Solving \(4x^2 - 12x + 13 < 8\), we get:

\((2x - 3)^2 + 4 < 8\)

\((2x - 3)^2 < 4\)

\(-2 < 2x - 3 < 2\)

\(\frac{1}{2} < x < 2\frac{1}{2}\)

Thus, the least \(p = \frac{1}{2}\) and the greatest \(q = 2\frac{1}{2}\).

(c) To find \(gf(x)\), substitute \(g(x) = 3x + 1\) into \(f(x)\):

\(gf(x) = f(g(x)) = f(3x + 1)\)

\(gf(x) = 4(3x + 1)^2 - 12(3x + 1) + 13\)
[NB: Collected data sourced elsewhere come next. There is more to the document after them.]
import Summits.NavierStokesRegularity.NavierStokesRegularity.Theorems.RungBlowupCofinal.BandLimitedCurl
import Summits.NavierStokesRegularity.NavierStokesRegularity.Theorems.RungBlowupCofinal.PureWaveExclusion
import Summits.NavierStokesRegularity.FluidComputer.AngularGalerkinLadderRotation
import Literature.Analysis.FluidPDE.IsometryInvariance
import HarnessLib

/-!
# SYMMETRY-ODD rung profiles are excluded: if a linear isometry `σ` commuting with `e₃ × ·`
# reverses the profile, `σU(σ⁻¹y) = −U(y)`, then `U ≡ 0` — every `α`, every `L`; in particular
# NO precessing rung profile is an EVEN field `U(−y) = U(y)`
# (route `AngularGalerkinLadder`, crux K1 `RungBlowupCofinal`; admissibility filter N7, theorems only)

Cell `ns-blowup`, seat `ns-blowup-circuit` (g12, AGL Lean seat). Helper file for
`stmt-NavierStokesRegularity-19959`, line `Cruxes/RungBlowupCofinal/Lines/qlwave.lean`, series of
kernel admissibility filters N1–N6. The mechanism behind N6 (`SwirlOnlyProfilesExcluded`), made
general and stripped of every tangentiality hypothesis.

## The principle

Let `−ΔU + ½U + ½DU·y + αJ₃U + (U·∇)U + ∇Q = E` with `U` band-limited of degree `≤ L` and
divergence-free, `Q` smooth, `E` continuous and co-band-limited, `‖U(y)‖ ≤ C/(‖y‖+1)`. Let `σ` be
a linear isometry of `ℝ³` and `σ̂V(y) = σV(σ⁻¹y)` the induced action on fields. Suppose
`σ̂U = −U` (the profile is `σ`-ODD) and `σ̂(J₃U) = −J₃U` (automatic when `σ` commutes with
`e₃ × ·`, `angGen_conj_of_comm` — e.g. `σ = −1`, rotations about `e₃`, the mirror `z ↦ −z` — or
when `J₃U = 0`). Then:
* the linear residual `G = −ΔU + ½U + ½DU·y + αJ₃U` is `σ`-odd (isometry covariance of `Δ` and
  of the radial derivative: `laplacian_conj_linearIsometryEquiv`, `fderiv_conj_linearIsometryEquiv`);
* the nonlinearity `(U·∇)U` is `σ`-EVEN — a bilinear expression in an odd field
  (`convect_conj_of_odd`);
* reflecting the equation and subtracting, `G + ∇Q_odd = E_odd` with `Q_odd = ½(Q − Q∘σ⁻¹)` smooth
  and `E_odd = ½(E − σ̂E)` co-band-limited (`IsCobandLimited.conj_linearIsometryEquiv`): the profile
  solves the LINEAR precessing profile equation with a co-band defect, hence vanishes by the
  pure-wave Liouville theorem N1 (`eq_zero_of_linearProfile`: curl, Poincaré, rotating ansatz,
  ancient Stokes, KNSS duality).
In plain words: if `U` and `−U` are symmetry-related rung profiles, the nonlinearity cancels from
the odd part of the equation and nothing non-trivial survives the linear Liouville theorem.

## Results

* `eq_zero_of_symmetryOdd` — the principle (hypotheses `σ̂U = −U`, `σ̂(J₃U) = −J₃U`);
* `eq_zero_of_symmetryOdd_of_comm` — with `σ (e₃ × w) = e₃ × σw` instead of the `J₃` hypothesis;
* **`eq_zero_of_even`** — `σ = −1`: a precessing rung profile with `U(−y) = U(y)` for all `y` is
  trivial (every `α`, every `L`); `rungProfile_eq_zero_of_even` in the letters of
  `Qlwave.IsPrecessingRungProfile`.
(N6's swirl-only exclusion is the instance `σ = reflY`, `J₃U = 0`.)

LABEL: KERNEL, unconditional. WHAT THIS IS NOT: not Navier–Stokes evidence; no profile is
constructed; profiles without such an odd symmetry (the generic mean–wave profile `V + W`) are
untouched. References: [cite: MajdaBertozziCUP2002, §1.2 Prop. 1.1] (isometry covariance of the
Navier–Stokes nonlinearity and Laplacian); [cite: KochNadirashviliSereginSverak2009, §1 (1.5)]
(the generator `J₃`); [cite: PineauVicol2026, (1.7)] (the precessing ansatz behind the profile
system).
-/

noncomputable section

namespace Summit.NavierStokesRegularity.AngularGalerkinLadderOddProfilesExcluded

open Set Function
open scoped ContDiff RealInnerProductSpace Laplacian
open Literature.Analysis.FluidPDE
open Summit.NavierStokesRegularity.FluidComputer Summit.NavierStokesRegularity.FluidComputer.AngularLadder
open Summit.NavierStokesRegularity.AngularGalerkinLadderBandLimitedCurl
open Summit.NavierStokesRegularity.AngularGalerkinLadderPureWaveExclusion

variable {L : ℕ} {α C : ℝ}
  {U E : EuclideanSpace ℝ (Fin 3) → EuclideanSpace ℝ (Fin 3)} {Q : EuclideanSpace ℝ (Fin 3) → ℝ}
  (σ : EuclideanSpace ℝ (Fin 3) ≃ₗᵢ[ℝ] EuclideanSpace ℝ (Fin 3))

/-! ## §1 The induced action `σ̂V(y) = σV(σ⁻¹y)` on derivatives, generator and nonlinearity -/

/-- Chain rule for the conjugate field, applied: `D(σ̂V)(y) w = σ(DV(σ⁻¹y)(σ⁻¹w))`. [folklore] -/
theorem fderiv_conj_apply (V : EuclideanSpace ℝ (Fin 3) → EuclideanSpace ℝ (Fin 3))
    (y w : EuclideanSpace ℝ (Fin 3)) :
    fderiv ℝ (fun z => σ (V (σ.symm z))) y w = σ (fderiv ℝ V (σ.symm y) (σ.symm w)) := by
  rw [fderiv_conj_linearIsometryEquiv σ V y]
  rfl

/-- **An odd field has an even self-advection**: `σ̂U = −U` implies
`σ((U·∇)U(σ⁻¹y)) = (U·∇)U(y)`. [folklore] -/
theorem convect_conj_of_odd (hodd : ∀ y, σ (U (σ.symm y)) = -U y) (y : EuclideanSpace ℝ (Fin 3)) :
    σ (convect U U (σ.symm y)) = convect U U y := by
  have hconj : (fun z => σ (U (σ.symm z))) = -U := funext fun z => by rw [hodd z]; rfl
  have h1 : σ (fderiv ℝ U (σ.symm y) (U (σ.symm y))) =
      fderiv ℝ (fun z => σ (U (σ.symm z))) y (σ (U (σ.symm y))) := by
    rw [fderiv_conj_apply, σ.symm_apply_apply]
  rw [convect_apply, convect_apply, h1, hodd y, hconj, fderiv_neg, map_neg]
  simp

/-- `J₃(−V) = −J₃V`. [folklore] -/
theorem angGen_neg_field (a : Fin 3) (V : EuclideanSpace ℝ (Fin 3) → EuclideanSpace ℝ (Fin 3))
    (y : EuclideanSpace ℝ (Fin 3)) : angGen a (-V) y = -angGen a V y := by
  rw [angGen_eq, angGen_eq]
  simp only [Pi.neg_apply, map_neg, fderiv_neg, _root_.neg_apply]
  abel

/-- **`J₃` commutes with `σ̂` when `σ` commutes with `e₃ × ·`**:
`σ(J₃V)(σ⁻¹y) = J₃(σ̂V)(y)`. [folklore] -/
theorem angGen_conj_of_comm (hσe : ∀ w, σ (crossCLM (axis 2) w) = crossCLM (axis 2) (σ w))
    (V : EuclideanSpace ℝ (Fin 3) → EuclideanSpace ℝ (Fin 3)) (y : EuclideanSpace ℝ (Fin 3)) :
    σ (angGen 2 V (σ.symm y)) = angGen 2 (fun z => σ (V (σ.symm z))) y := by
  have hσe' : σ.symm (crossCLM (axis 2) y) = crossCLM (axis 2) (σ.symm y) := by
    apply σ.injective
    rw [σ.apply_symm_apply, hσe, σ.apply_symm_apply]
  rw [angGen_eq, angGen_eq]
  simp only [map_sub, hσe, fderiv_conj_apply, hσe']

/-- Hence an odd field has an odd generator image when `σ` commutes with `e₃ × ·`. [folklore] -/
theorem angGen_conj_of_odd_of_comm
    (hσe : ∀ w, σ (crossCLM (axis 2) w) = crossCLM (axis 2) (σ w))
    (hodd : ∀ y, σ (U (σ.symm y)) = -U y) (y : EuclideanSpace ℝ (Fin 3)) :
    σ (angGen 2 U (σ.symm y)) = -angGen 2 U y := by
  have hconj : (fun z => σ (U (σ.symm z))) = -U := funext fun z => by rw [hodd z]; rfl
  rw [angGen_conj_of_comm σ hσe, hconj, angGen_neg_field]

/-! ## §2 The odd part of the equation is linear with a co-band defect -/

/-- **Odd/even splitting.** From `G + N + ∇Q = E` with `G` odd, `N` even, `Q` smooth and `E`
continuous co-band-limited: `G + ∇Q_odd = E_odd` with `Q_odd` smooth and `E_odd`
co-band-limited. [folklore] -/
theorem exists_odd_split {G N : EuclideanSpace ℝ (Fin 3) → EuclideanSpace ℝ (Fin 3)}
    (hQ : ContDiff ℝ ∞ Q) (hE : IsCobandLimited L E) (hEc : Continuous E)
    (heq : ∀ y, G y + N y + gradient Q y = E y)
    (hGodd : ∀ y, σ (G (σ.symm y)) = -G y) (hNeven : ∀ y, σ (N (σ.symm y)) = N y) :
    ∃ (Q' : EuclideanSpace ℝ (Fin 3) → ℝ) (E' : EuclideanSpace ℝ (Fin 3) → EuclideanSpace ℝ (Fin 3)),
      ContDiff ℝ ∞ Q' ∧ IsCobandLimited L E' ∧ ∀ y, G y + gradient Q' y = E' y := by
  have heq' : ∀ y, -G y + N y + gradient (fun z => Q (σ.symm z)) y = σ (E (σ.symm y)) := by
    intro y
    rw [gradient_comp_linearIsometryEquiv_symm σ Q y, ← hGodd y, ← hNeven y, ← map_add,
      ← map_add, heq (σ.symm y)]
  have hQσ : ContDiff ℝ ∞ (fun z => Q (σ.symm z)) :=
    hQ.comp σ.symm.toContinuousLinearEquiv.contDiff
  refine ⟨fun z => (1 / 2 : ℝ) * (Q z - Q (σ.symm z)),
    fun z => (1 / 2 : ℝ) • (E z - σ (E (σ.symm z))), contDiff_const.mul (hQ.sub hQσ), ?_, ?_⟩
  · have hEσc : Continuous (fun y => σ (E (σ.symm y))) :=
      σ.continuous.comp (hEc.comp σ.symm.continuous)
    have h := (hE.add (hE.conj_linearIsometryEquiv σ).neg hEc hEσc.neg).smul (1 / 2 : ℝ)
    have e : (fun z => (1 / 2 : ℝ) • (E z - σ (E (σ.symm z)))) =
        (1 / 2 : ℝ) • (E + -fun y => σ (E (σ.symm y))) := by
      funext z
      simp only [Pi.smul_apply, Pi.add_apply, Pi.neg_apply, sub_eq_add_neg]
    rw [e]
    exact h
  · intro y
    show _ = (1 / 2 : ℝ) • (E y - σ (E (σ.symm y)))
    have hd1 : DifferentiableAt ℝ Q y := (hQ.differentiable (by simp)) y
    have hd2 : DifferentiableAt ℝ (fun z => Q (σ.symm z)) y := (hQσ.differentiable (by simp)) y
    have hg : gradient (fun z => (1 / 2 : ℝ) * (Q z - Q (σ.symm z))) y =
        (1 / 2 : ℝ) • (gradient Q y - gradient (fun z => Q (σ.symm z)) y) := by
      simp only [gradient, fderiv_const_mul (hd1.fun_sub hd2), fderiv_fun_sub hd1 hd2, map_smul,
        map_sub]
    rw [hg, ← heq y, ← heq' y]
    module

/-! ## §3 The exclusion theorems -/

/-- **SYMMETRY-ODD PROFILES EXCLUDED.** Let `U` be band-limited of degree `≤ L` and
divergence-free, `Q` smooth, `E` continuous and co-band-limited,
`−ΔU + ½U + ½DU·y + αJ₃U + (U·∇)U + ∇Q = E`, `‖U(y)‖ ≤ C/(‖y‖+1)`. If a linear isometry `σ`
reverses both the profile and its generator image — `σU(σ⁻¹y) = −U(y)`,
`σ(J₃U)(σ⁻¹y) = −(J₃U)(y)` — then `U = 0` (every `α`, every `L`). [folklore] -/
theorem eq_zero_of_symmetryOdd (hU : IsBandLimited L U) (hdiv : VectorCalculus.IsDivFree U)
    (hQ : ContDiff ℝ ∞ Q) (hE : IsCobandLimited L E) (hEc : Continuous E)
    (heq : ∀ y, -(Δ U) y + (1 / 2 : ℝ) • U y + (1 / 2 : ℝ) • fderiv ℝ U y y + α • angGen 2 U y +
      convect U U y + gradient Q y = E y)
    (hdec : ∀ y, ‖U y‖ ≤ C / (‖y‖ + 1))
    (hodd : ∀ y, σ (U (σ.symm y)) = -U y)
    (hJodd : ∀ y, σ (angGen 2 U (σ.symm y)) = -angGen 2 U y) : U = 0 := by
  -- the linear residual and its oddness
  set G : EuclideanSpace ℝ (Fin 3) → EuclideanSpace ℝ (Fin 3) := fun y =>
    -((1 : ℝ) • (Δ U) y) + (1 / 2 : ℝ) • U y + (1 / 2 : ℝ) • fderiv ℝ U y y + α • angGen 2 U y
    with hG
  have heqG : ∀ y, G y + convect U U y + gradient Q y = E y := fun y => by
    simp only [hG, one_smul]; exact heq y
  have hconj : (fun y => σ (U (σ.symm y))) = -U := funext fun y => by rw [hodd y]; rfl
  have hΔ : ∀ y, σ ((Δ U) (σ.symm y)) = -(Δ U) y := fun y => by
    rw [← laplacian_conj_linearIsometryEquiv σ U y, hconj, InnerProductSpace.laplacian_neg]
    rfl
  have hD : ∀ y, σ (fderiv ℝ U (σ.symm y) (σ.symm y)) = -(fderiv ℝ U y y) := fun y => by
    rw [← fderiv_conj_apply σ U y y, hconj, fderiv_neg]; rfl
  have hGodd : ∀ y, σ (G (σ.symm y)) = -G y := fun y => by
    simp only [hG, one_smul, map_add, map_neg, map_smul, hΔ, hD, hodd, hJodd, smul_neg, neg_neg,
      neg_add]
  -- the odd part of the equation: linear, co-band defect
  obtain ⟨Q', E', hQ', hE', hlin⟩ :=
    exists_odd_split σ hQ hE hEc heqG hGodd (convect_conj_of_odd σ hodd)
  have hlin' : ∀ y, -(Δ U) y + (1 / 2 : ℝ) • U y + (1 / 2 : ℝ) • fderiv ℝ U y y + α • angGen 2 U y +
      gradient Q' y = E' y := fun y => by
    have h := hlin y
    simp only [hG, one_smul] at h
    exact h
  exact eq_zero_of_linearProfile hU hdiv hQ' hE' hlin' hdec

/-- **The same with the commutation hypothesis** `σ(e₃ × w) = e₃ × σw` (so that `J₃` commutes with
`σ̂`) in place of the hypothesis on `J₃U`. [folklore] -/
theorem eq_zero_of_symmetryOdd_of_comm (hσe : ∀ w, σ (crossCLM (axis 2) w) = crossCLM (axis 2) (σ w))
    (hU : IsBandLimited L U) (hdiv : VectorCalculus.IsDivFree U)
    (hQ : ContDiff ℝ ∞ Q) (hE : IsCobandLimited L E) (hEc : Continuous E)
    (heq : ∀ y, -(Δ U) y + (1 / 2 : ℝ) • U y + (1 / 2 : ℝ) • fderiv ℝ U y y + α • angGen 2 U y +
      convect U U y + gradient Q y = E y)
    (hdec : ∀ y, ‖U y‖ ≤ C / (‖y‖ + 1))
    (hodd : ∀ y, σ (U (σ.symm y)) = -U y) : U = 0 :=
  eq_zero_of_symmetryOdd σ hU hdiv hQ hE hEc heq hdec hodd (angGen_conj_of_odd_of_comm σ hσe hodd)

/-- **The same for ZONAL profiles** (`J₃U = 0`): any linear isometry reversing `U` suffices.
[folklore] -/
theorem eq_zero_of_symmetryOdd_of_zonal (hU : IsBandLimited L U) (hdiv : VectorCalculus.IsDivFree U)
    (hQ : ContDiff ℝ ∞ Q) (hE : IsCobandLimited L E) (hEc : Continuous E)
    (heq : ∀ y, -(Δ U) y + (1 / 2 : ℝ) • U y + (1 / 2 : ℝ) • fderiv ℝ U y y + α • angGen 2 U y +
      convect U U y + gradient Q y = E y)
    (hdec : ∀ y, ‖U y‖ ≤ C / (‖y‖ + 1))
    (hzonal : ∀ y, angGen 2 U y = 0)
    (hodd : ∀ y, σ (U (σ.symm y)) = -U y) : U = 0 :=
  eq_zero_of_symmetryOdd σ hU hdiv hQ hE hEc heq hdec hodd (fun y => by simp [hzonal])

/-! ## §4 `σ = −1`: no precessing rung profile is an even field -/

/-- **EVEN PROFILES EXCLUDED.** A precessing rung profile that is an even field,
`U(−y) = U(y)` for all `y` — band-limited, divergence-free, smooth pressure, continuous co-band
defect, `−ΔU + ½U + ½DU·y + αJ₃U + (U·∇)U + ∇Q = E`, Type-I tail — vanishes identically,
for every precession rate `α` and every level `L` (`σ = −1` is central: it commutes with
`e₃ × ·`, and `σ̂U(y) = −U(−y) = −U(y)`). [folklore] -/
theorem eq_zero_of_even (hU : IsBandLimited L U) (hdiv : VectorCalculus.IsDivFree U)
    (hQ : ContDiff ℝ ∞ Q) (hE : IsCobandLimited L E) (hEc : Continuous E)
    (heq : ∀ y, -(Δ U) y + (1 / 2 : ℝ) • U y + (1 / 2 : ℝ) • fderiv ℝ U y y + α • angGen 2 U y +
      convect U U y + gradient Q y = E y)
    (hdec : ∀ y, ‖U y‖ ≤ C / (‖y‖ + 1))
    (heven : ∀ y, U (-y) = U y) : U = 0 := by
  refine eq_zero_of_symmetryOdd_of_comm (LinearIsometryEquiv.neg ℝ) (fun w => ?_) hU hdiv hQ hE hEc
    heq hdec (fun y => ?_)
  · simp [LinearIsometryEquiv.coe_neg, map_neg]
  · simp [LinearIsometryEquiv.symm_neg, LinearIsometryEquiv.coe_neg, heven]

/-- **Even profiles excluded, in the letters of `Qlwave.IsPrecessingRungProfile L α C U Q E`**
(`precResidual α U Q E y = 0` unfolded). [folklore] -/
theorem rungProfile_eq_zero_of_even (hU : IsBandLimited L U) (hdiv : VectorCalculus.IsDivFree U)
    (hQ : ContDiff ℝ ∞ Q) (hEc : Continuous E) (hE : IsCobandLimited L E)
    (hres : ∀ y, -(Δ U) y + (1 / 2 : ℝ) • U y + (1 / 2 : ℝ) • fderiv ℝ U y y + α • angGen 2 U y +
      convect U U y + gradient Q y - E y = 0)
    (hdec : ∀ y, ‖U y‖ ≤ C / (‖y‖ + 1)) (heven : ∀ y, U (-y) = U y) : ∀ y, U y = 0 := by
  intro y
  rw [eq_zero_of_even hU hdiv hQ hE hEc (fun y => sub_eq_zero.1 (hres y)) hdec heven]
  rfl

/-- **Symmetry-odd profiles excluded, in the letters of `IsPrecessingRungProfile`** (general
`σ` commuting with `e₃ × ·`; e.g. the mirror `z ↦ −z` or `−1`). [folklore] -/
theorem rungProfile_eq_zero_of_symmetryOdd
    (hσe : ∀ w, σ (crossCLM (axis 2) w) = crossCLM (axis 2) (σ w))
    (hU : IsBandLimited L U) (hdiv : VectorCalculus.IsDivFree U)
    (hQ : ContDiff ℝ ∞ Q) (hEc : Continuous E) (hE : IsCobandLimited L E)
    (hres : ∀ y, -(Δ U) y + (1 / 2 : ℝ) • U y + (1 / 2 : ℝ) • fderiv ℝ U y y + α • angGen 2 U y +
      convect U U y + gradient Q y - E y = 0)
    (hdec : ∀ y, ‖U y‖ ≤ C / (‖y‖ + 1)) (hodd : ∀ y, σ (U (σ.symm y)) = -U y) : ∀ y, U y = 0 := by
  intro y
  rw [eq_zero_of_symmetryOdd_of_comm σ hσe hU hdiv hQ hE hEc (fun y => sub_eq_zero.1 (hres y))
    hdec hodd]
  rfl

end Summit.NavierStokesRegularity.AngularGalerkinLadderOddProfilesExcluded

end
\(gf(x) = 4(9x^2 + 6x + 1) - 36x - 12 + 13\)

\(gf(x) = 36x^2 + 24x + 4 - 36x - 12 + 13\)

\(gf(x) = 12x^2 - 36x + 40\)

(i) To find \(fg(x)\), multiply \(f(x)\) and \(g(x)\):

\(fg(x) = \left( \frac{4}{x} - 2 \right) \cdot \frac{4}{5x + 2}\).

Simplify:

\(fg(x) = \frac{4}{x} \cdot \frac{4}{5x + 2} - 2 \cdot \frac{4}{5x + 2}\).

\(fg(x) = \frac{16}{x(5x + 2)} - \frac{8}{5x + 2}\).

Combine the fractions:

\(fg(x) = \frac{16 - 8x}{x(5x + 2)}\).

Further simplification gives \(fg(x) = 5x\).

The range of \(fg\) is \(y \geq 0\).

(ii) To find \(g^{-1}(x)\), start with \(y = \frac{4}{5x + 2}\).

Solve for \(x\):

\(y(5x + 2) = 4\).

\(5xy + 2y = 4\).

\(5xy = 4 - 2y\).

\(x = \frac{4 - 2y}{5y}\).

Thus, \(g^{-1}(x) = \frac{4 - 2x}{5x}\).

The domain of \(g^{-1}\) is \(0 < x \leq 2\).